El Fondo Educativo "Luis A. Robles" suscribió un contrato con la una de las universidades
más prestigiosas de Bogotá, la capital del país. El objeto era contribuir al mejoramiento de la calidad de la
educación en La Guajira y otorgar
créditos a los maestros oriundos del departamento o que han vivido en la
región durante los últimos cinco años. Los créditos se conceden para el
programa de Licenciatura en Educación Básica Primaria
y son reembolsables en dinero,
pero podrán ser condonables hasta en un 45%.
El primero de agosto de 1991, recibieron el título de Licenciados en
Educación Básica Primaria los primeros 29 maestros guajiros vinculados al
programa. Isabel Cristina vio en ese convenio, la
oportunidad para alcanzar lo que siempre había deseado. El 27 de septiembre de 1996 se graduaron otros 22 profesores
de La Guajira en la promoción número 12,
mediante el mismo Fondo.

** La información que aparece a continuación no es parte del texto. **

/-- ★★ **THE THREE UNIT LETTERS OF KING's FORM OF THE FULL `U ≡ 1` PROPAGATOR, HYPOTHESIS-FREE.**  For odd `L ≥ 3` and `b > 0` there is a weight window `a₀ > 0` such that for
every `a ≠ 0` with `|a| ≤ a₀` there are `β_U ≥ 0`, `δ_U > 0`, `M_U ≥ 0` with, at EVERY index of the torus family of record: the coarse and fine covariances have the majorant
`β_U·e^{−δ_U|y−y′|_T}` between the sharp unit-bond block norms (E2 `hasMaj_ownUnitInv` on the (1.110) majorants `ineq110_114_pair`), `Δ·C = 1 = Δ′·C′` (E2
`unitForm₀_comp_ownUnitInv`), and `𝔇(C′, C) ≤ M_U·(L^k)^{−¼}·e^{−δ_U|y−y′|_T}` (S1's exact inverse rule `hasMaj_idef_siteInv`, the form's defect by R1 `hasMaj_idef_unitForm₀` from
dag-n15-a's ENTRY 0 `hasMaj_twoGridDefect` at `γ = ½`). [cite: King1986, (2.14)+(2.16) p.653, Lemma 4.5 (4.34)+(4.38) p.674 (shapes); Balaban1984PropagatorsI, Prop. 1.2 (1.110) p.35;
Balaban1985BackgroundPropagators, (3.67) p.403 (Neumann mechanism)] -/
theorem genuineUnitLetters (hLodd : Odd L) (hL2 : 2 ≤ L) (hL : Odd L ∧ 1 < L) {b : ℝ} (hb : 0 < b) :
    ∃ a₀ : ℝ, 0 < a₀ ∧ ∀ a : ℝ, a ≠ 0 → |a| ≤ a₀ → ∃ βU δU MU : ℝ, 0 ≤ βU ∧ 0 < δU ∧ 0 ≤ MU ∧ ∀ i : TGIndex,
      HasMaj (BlockNorm.ofBlocks (unitTorusGeo L i.k (TGIndex.Mn d hL i)) (fun p : Tor (TGIndex.Mn d hL i) × Fin (d + 1) => p.1))
          (BlockNorm.ofBlocks (unitTorusGeo L i.k (TGIndex.Mn d hL i)) (fun p : Tor (TGIndex.Mn d hL i) × Fin (d + 1) => p.1)) (kingInvC d hL b a i)
          (fun y y' => βU * Real.exp (-(δU * tdistT (TGIndex.Mn d hL i) y y'))) ∧
      HasMaj (BlockNorm.ofBlocks (unitTorusGeo L i.k (TGIndex.Mn d hL i)) (fun p : Tor (TGIndex.Mn d hL i) × Fin (d + 1) => p.1))
          (BlockNorm.ofBlocks (unitTorusGeo L i.k (TGIndex.Mn d hL i)) (fun p : Tor (TGIndex.Mn d hL i) × Fin (d + 1) => p.1)) (kingInvF d hL b a i)
          (fun y y' => βU * Real.exp (-(δU * tdistT (TGIndex.Mn d hL i) y y'))) ∧
      kingFormC d hL b a i ∘ₗ kingInvC d hL b a i = LinearMap.id ∧ kingFormF d hL b a i ∘ₗ kingInvF d hL b a i = LinearMap.id ∧
      HasMaj (BlockNorm.ofBlocks (unitTorusGeo L i.k (TGIndex.Mn d hL i)) (fun p : Tor (TGIndex.Mn d hL i) × Fin (d + 1) => p.1))
          (BlockNorm.ofBlocks (unitTorusGeo L i.k (TGIndex.Mn d hL i)) (fun p : Tor (TGIndex.Mn d hL i) × Fin (d + 1) => p.1)) (kingUnitStep d hL b a i)
          (fun y y' => MU * ((L : ℝ) ^ i.k) ^ (-(1 / 4 : ℝ)) * Real.exp (-(δU * tdistT (TGIndex.Mn d hL i) y y'))) := by
  -- the (1.110) majorants of `G`, `G′` and ENTRY 0 of `𝔇(G′, G)`, uniform on the family
  obtain ⟨δ₀, C₀, Cα, Cε, Cαε, hδ₀, hC₀, HP⟩ := ineq110_114_pair (d := d) hL hb
  obtain ⟨δ₂, C₂, hδ₂, hC₂, H0⟩ := hasMaj_twoGridDefect (d := d) hLodd hL2 hb (γ := 1 / 2) (by norm_num) (by norm_num)
  have hL0 : 0 < L := by omega
  -- common rate `δ`, row-sum rate `σ = δ/4`, output rate `ρ = δ/4`
  set δ : ℝ := min δ₀ δ₂ with hδdef
  have hδ : 0 < δ := lt_min hδ₀ hδ₂
  have hδδ₀ : δ ≤ δ₀ := min_le_left _ _
  have hδδ₂ : δ ≤ δ₂ := min_le_right _ _
  set σ : ℝ := δ / 4 with hσdef
  have hσ : 0 < σ := by positivity
  set cr : ℝ := B4Sect5Proof.latticeConst (d + 1) σ with hcrdef
  have hcr : 0 ≤ cr := B4Sect5Proof.latticeConst_nonneg (d + 1) hσ.le
  refine ⟨(2 * (C₀ * cr * cr + 1))⁻¹, by positivity, fun a ha haa => ?_⟩
  have hapos : 0 < |a| := abs_pos.mpr ha
  have hsmall : |a| * C₀ * cr * cr < 1 := by
    have h1 : |a| * (C₀ * cr * cr) ≤ (2 * (C₀ * cr * cr + 1))⁻¹ * (C₀ * cr * cr) := mul_le_mul_of_nonneg_right haa (by positivity)
    have h2 : (2 * (C₀ * cr * cr + 1))⁻¹ * (C₀ * cr * cr) < 1 := by
      rw [inv_mul_lt_iff₀ (by positivity)]; nlinarith [mul_nonneg (mul_nonneg hC₀.le hcr) hcr]
    nlinarith
  have hq1 : 0 < 1 - |a| * C₀ * cr * cr := by linarith
  set βU : ℝ := |a⁻¹| * (1 - |a| * C₀ * cr * cr)⁻¹ with hβUdef
  have hβU : 0 ≤ βU := mul_nonneg (abs_nonneg _) (inv_nonneg.mpr hq1.le)
  have hMU : 0 ≤ βU * (a * a * C₂) * βU * cr * cr :=
    mul_nonneg (mul_nonneg (mul_nonneg (mul_nonneg hβU (mul_nonneg (mul_self_nonneg a) hC₂.le)) hβU) hcr) hcr
  refine ⟨βU, δ / 4, βU * (a * a * C₂) * βU * cr * cr, hβU, by positivity, hMU, fun i => ?_⟩
  -- the data at the index
  set M : Fin (d + 1) → ℕ := TGIndex.Mn d hL i with hM
  set k := i.k with hk
  set m := i.m with hm
  have hn1 : 1 ≤ L ^ k := Nat.one_le_pow _ _ hL0
  have hn'1 : 1 ≤ L ^ m * L ^ k := Nat.one_le_iff_ne_zero.mpr (Nat.mul_ne_zero (pow_ne_zero _ (NeZero.ne L)) (pow_ne_zero _ (NeZero.ne L)))
  haveI : NeZero (L ^ m * L ^ k) := ⟨Nat.mul_ne_zero (pow_ne_zero _ (NeZero.ne L)) (pow_ne_zero _ (NeZero.ne L))⟩
  have htri := triangle254_unitTorusGeo L k M
  have hdist : ∀ y y' : (unitTorusGeo L k M).Site, 0 ≤ (unitTorusGeo L k M).dist y y' := fun y y' => tdistT_nonneg _ _ _
  have hd0 : ∀ y : (unitTorusGeo L k M).Site, (unitTorusGeo L k M).dist y y = 0 := fun y => tdistT_self _ _
  have hrow := rowSum_unitTorusGeo L k M hσ
  -- the (1.110) majorants at the common rate
  obtain ⟨HP1, HP2⟩ := HP i.mT k m i.one_le
  have hG : HasMaj (BlockNorm.ofBlocks (unitTorusGeo L k M) (blkFine L k M)) (BlockNorm.ofBlocks (unitTorusGeo L k M) (blkFine L k M)) (gOp M (L ^ k) b)
      (fun y y' => C₀ * Real.exp (-(δ * (unitTorusGeo L k M).dist y y'))) :=
    hasMaj_exp_mono hdist hC₀.le hδδ₀ (hasMaj_gOp_of_ineq M k (L ^ k) b hn1 HP1 hC₀.le)
  have hG' : HasMaj (BlockNorm.ofBlocks (unitTorusGeo L k M) (blkFine L k M ∘ kingPrV L k m M))
      (BlockNorm.ofBlocks (unitTorusGeo L k M) (blkFine L k M ∘ kingPrV L k m M)) (gOp M (L ^ m * L ^ k) b)
      (fun y y' => C₀ * Real.exp (-(δ * (unitTorusGeo L k M).dist y y'))) := by
    rw [blkFine_comp_kingPrV M L k m]
    exact hasMaj_exp_mono hdist hC₀.le hδδ₀ (hasMaj_gOp_of_ineq M k (L ^ m * L ^ k) b hn'1 HP2 hC₀.le)
  -- ENTRY 0 at the common rate, read with the `blkFine ∘ prV` blocking
  have hθ : 0 ≤ ((L : ℝ) ^ k) ^ (-(1 / 4 : ℝ)) := Real.rpow_nonneg (pow_nonneg (Nat.cast_nonneg _) _) _
  have hDG : HasMaj (BlockNorm.ofBlocks (unitTorusGeo L k M) (blkFine L k M)) (BlockNorm.ofBlocks (unitTorusGeo L k M) (blkFine L k M ∘ kingPrV L k m M))
      (idef (pull (kingPrV L k m M)) (pull (kingPrV L k m M)) (gOp M (L ^ m * L ^ k) b) (gOp M (L ^ k) b))
      (fun y y' => C₂ * ((L : ℝ) ^ k) ^ (-(1 / 4 : ℝ)) * Real.exp (-(δ * (unitTorusGeo L k M).dist y y'))) := by
    rw [blkFine_comp_kingPrV M L k m]
    have e0 := H0 i.mT k m i.one_le hL
    have hcast : ((L ^ k : ℕ) : ℝ) = (L : ℝ) ^ k := by push_cast; ring
    have hq : (-((1 : ℝ) / 2 / 2)) = -(1 / 4) := by norm_num
    rw [hcast, hq] at e0
    exact hasMaj_exp_mono hdist (mul_nonneg hC₂.le hθ) hδδ₂ e0
  -- the letters of S1's exact inverse rule
  have hW := hasMaj_mulOp_const (g := unitTorusGeo L k M) (fun p : Tor M × Fin (d + 1) => p.1) hd0 a⁻¹ δ
  have hC := hasMaj_unitForm₀_sub (g := unitTorusGeo L k M) (blkFine L k M) (fun p : Tor M × Fin (d + 1) => p.1) (qbond L k M) (fun _ => rfl) a hC₀.le hG
  have hC' := hasMaj_unitForm₀_sub (g := unitTorusGeo L k M) (blkFine L k M ∘ kingPrV L k m M) (fun p : Tor M × Fin (d + 1) => p.1)
    (qbond L k M ∘ kingPrV L k m M) (fun _ => rfl) a hC₀.le hG'
  have hDK := hasMaj_idef_unitForm₀ (g := unitTorusGeo L k M) (blkFine L k M) (fun p : Tor M × Fin (d + 1) => p.1) (qbond L k M) (kingPrV L k m M) (fun _ => rfl)
    (pow_ne_zero _ (pow_ne_zero _ (NeZero.ne L))) (card_fibre_kingPrV k m M) a (mul_nonneg hC₂.le hθ) hDG
  have hqN : |a⁻¹| * (a * a * C₀) * cr * cr < 1 := by rw [ownRatio_eq ha]; exact hsmall
  -- the inverses: majorants and identities
  have hWs := hasMaj_ownUnitInv (g := unitTorusGeo L k M) (fun p : Tor M × Fin (d + 1) => p.1) (blkFine L k M) (qbond L k M) (fun _ => rfl) htri hdist hd0 hrow hσ.le hcr
    ha hC₀.le (show 0 ≤ δ / 4 by positivity) (by linarith) hG hsmall
  have hWs' := hasMaj_ownUnitInv (g := unitTorusGeo L k M) (fun p : Tor M × Fin (d + 1) => p.1) (blkFine L k M ∘ kingPrV L k m M) (qbond L k M ∘ kingPrV L k m M)
    (fun _ => rfl) htri hdist hd0 hrow hσ.le hcr ha hC₀.le (show 0 ≤ δ / 4 by positivity) (by linarith) hG' hsmall
  have hKW := unitForm₀_comp_ownUnitInv (g := unitTorusGeo L k M) (fun p : Tor M × Fin (d + 1) => p.1) (blkFine L k M) (qbond L k M) (fun _ => rfl) htri hdist hd0 hrow
    hσ.le hcr ha hC₀.le (by linarith) hG hsmall
  have hKW' := unitForm₀_comp_ownUnitInv (g := unitTorusGeo L k M) (fun p : Tor M × Fin (d + 1) => p.1) (blkFine L k M ∘ kingPrV L k m M) (qbond L k M ∘ kingPrV L k m M)
    (fun _ => rfl) htri hdist hd0 hrow hσ.le hcr ha hC₀.le (by linarith) hG' hsmall
  -- the defect of the inverses by the exact inverse rule
  have hDW := hasMaj_idef_siteInv (g := unitTorusGeo L k M) (fun p : Tor M × Fin (d + 1) => p.1) htri hdist hrow hσ.le hcr (abs_nonneg a⁻¹)
    (mul_nonneg (mul_self_nonneg a) hC₀.le) (mul_nonneg (mul_self_nonneg a) (mul_nonneg hC₂.le hθ)) (show 0 ≤ δ / 4 by positivity) (show δ / 4 + 3 * σ ≤ δ by linarith)
    hW hW hC hC' hDK (mulOp_const_comp_inv ha) (mulOp_const_comp_inv ha) hqN
  rw [ownRatio_eq ha] at hDW
  refine ⟨hWs, hWs', hKW, hKW', ?_⟩
  exact hDW.mono fun y y' => le_of_eq (by ring)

En total, hasta ese año, 310 educadores se habían profesionalizado en este campo para
contribuir con el mejoramiento de la calidad educativa del departamento.
Ese 27, Cristina Isabel estaba ahí.
Porque quiso Dios que se enterara del Fondo Educativo. Escuchó con paciencia
los discursos de todos: del funcionario de las empresas mineras, del director
del fondo educativo, de la delegada de la importante universidad bogotana, de
su compañero de estudios, que dio los agradecimientos en nombre de los 22
graduandos. Y esperó con paciencia
el llamado para erizarse al escuchar su nombre y subir los cuatro peldaños de
la tarima con la emoción del niño que se levanta temprano los 25 de diciembre a
buscar debajo de la hamaca, su regalo de Niño Dios. Y llegó hasta donde estaba
la Mesa Directiva del evento a recibir, por fin, el cartón que tanto había añorado.
En ese instante
sublime, mientras su mano izquierda agarraba el diploma y su derecha saludaba a
la persona que se lo entregó, por la mente de Isabel Cristina pasaron las
imágenes de cada uno de sus estudiantes, muchachos campesinos que la esperaban
esperanzados todas las mañanas en la escuela de la vereda incrustada en las
faldas de los cerros que bordean a la sierra nevada.
Regresó a su puesto esquinero a esperar
que terminara la ceremonia para perderse entre el mar de abrazos y
felicitaciones. Esa noche fue a festejar con sus compañeros en la Escuela José
Antonio Galán, de Riohacha. Bailó abrazada a su marido, que ya se había
desocupado de sus labores y en medio del éxtasis de la música que sonaba, la
imagen de sus hijos se hizo perenne.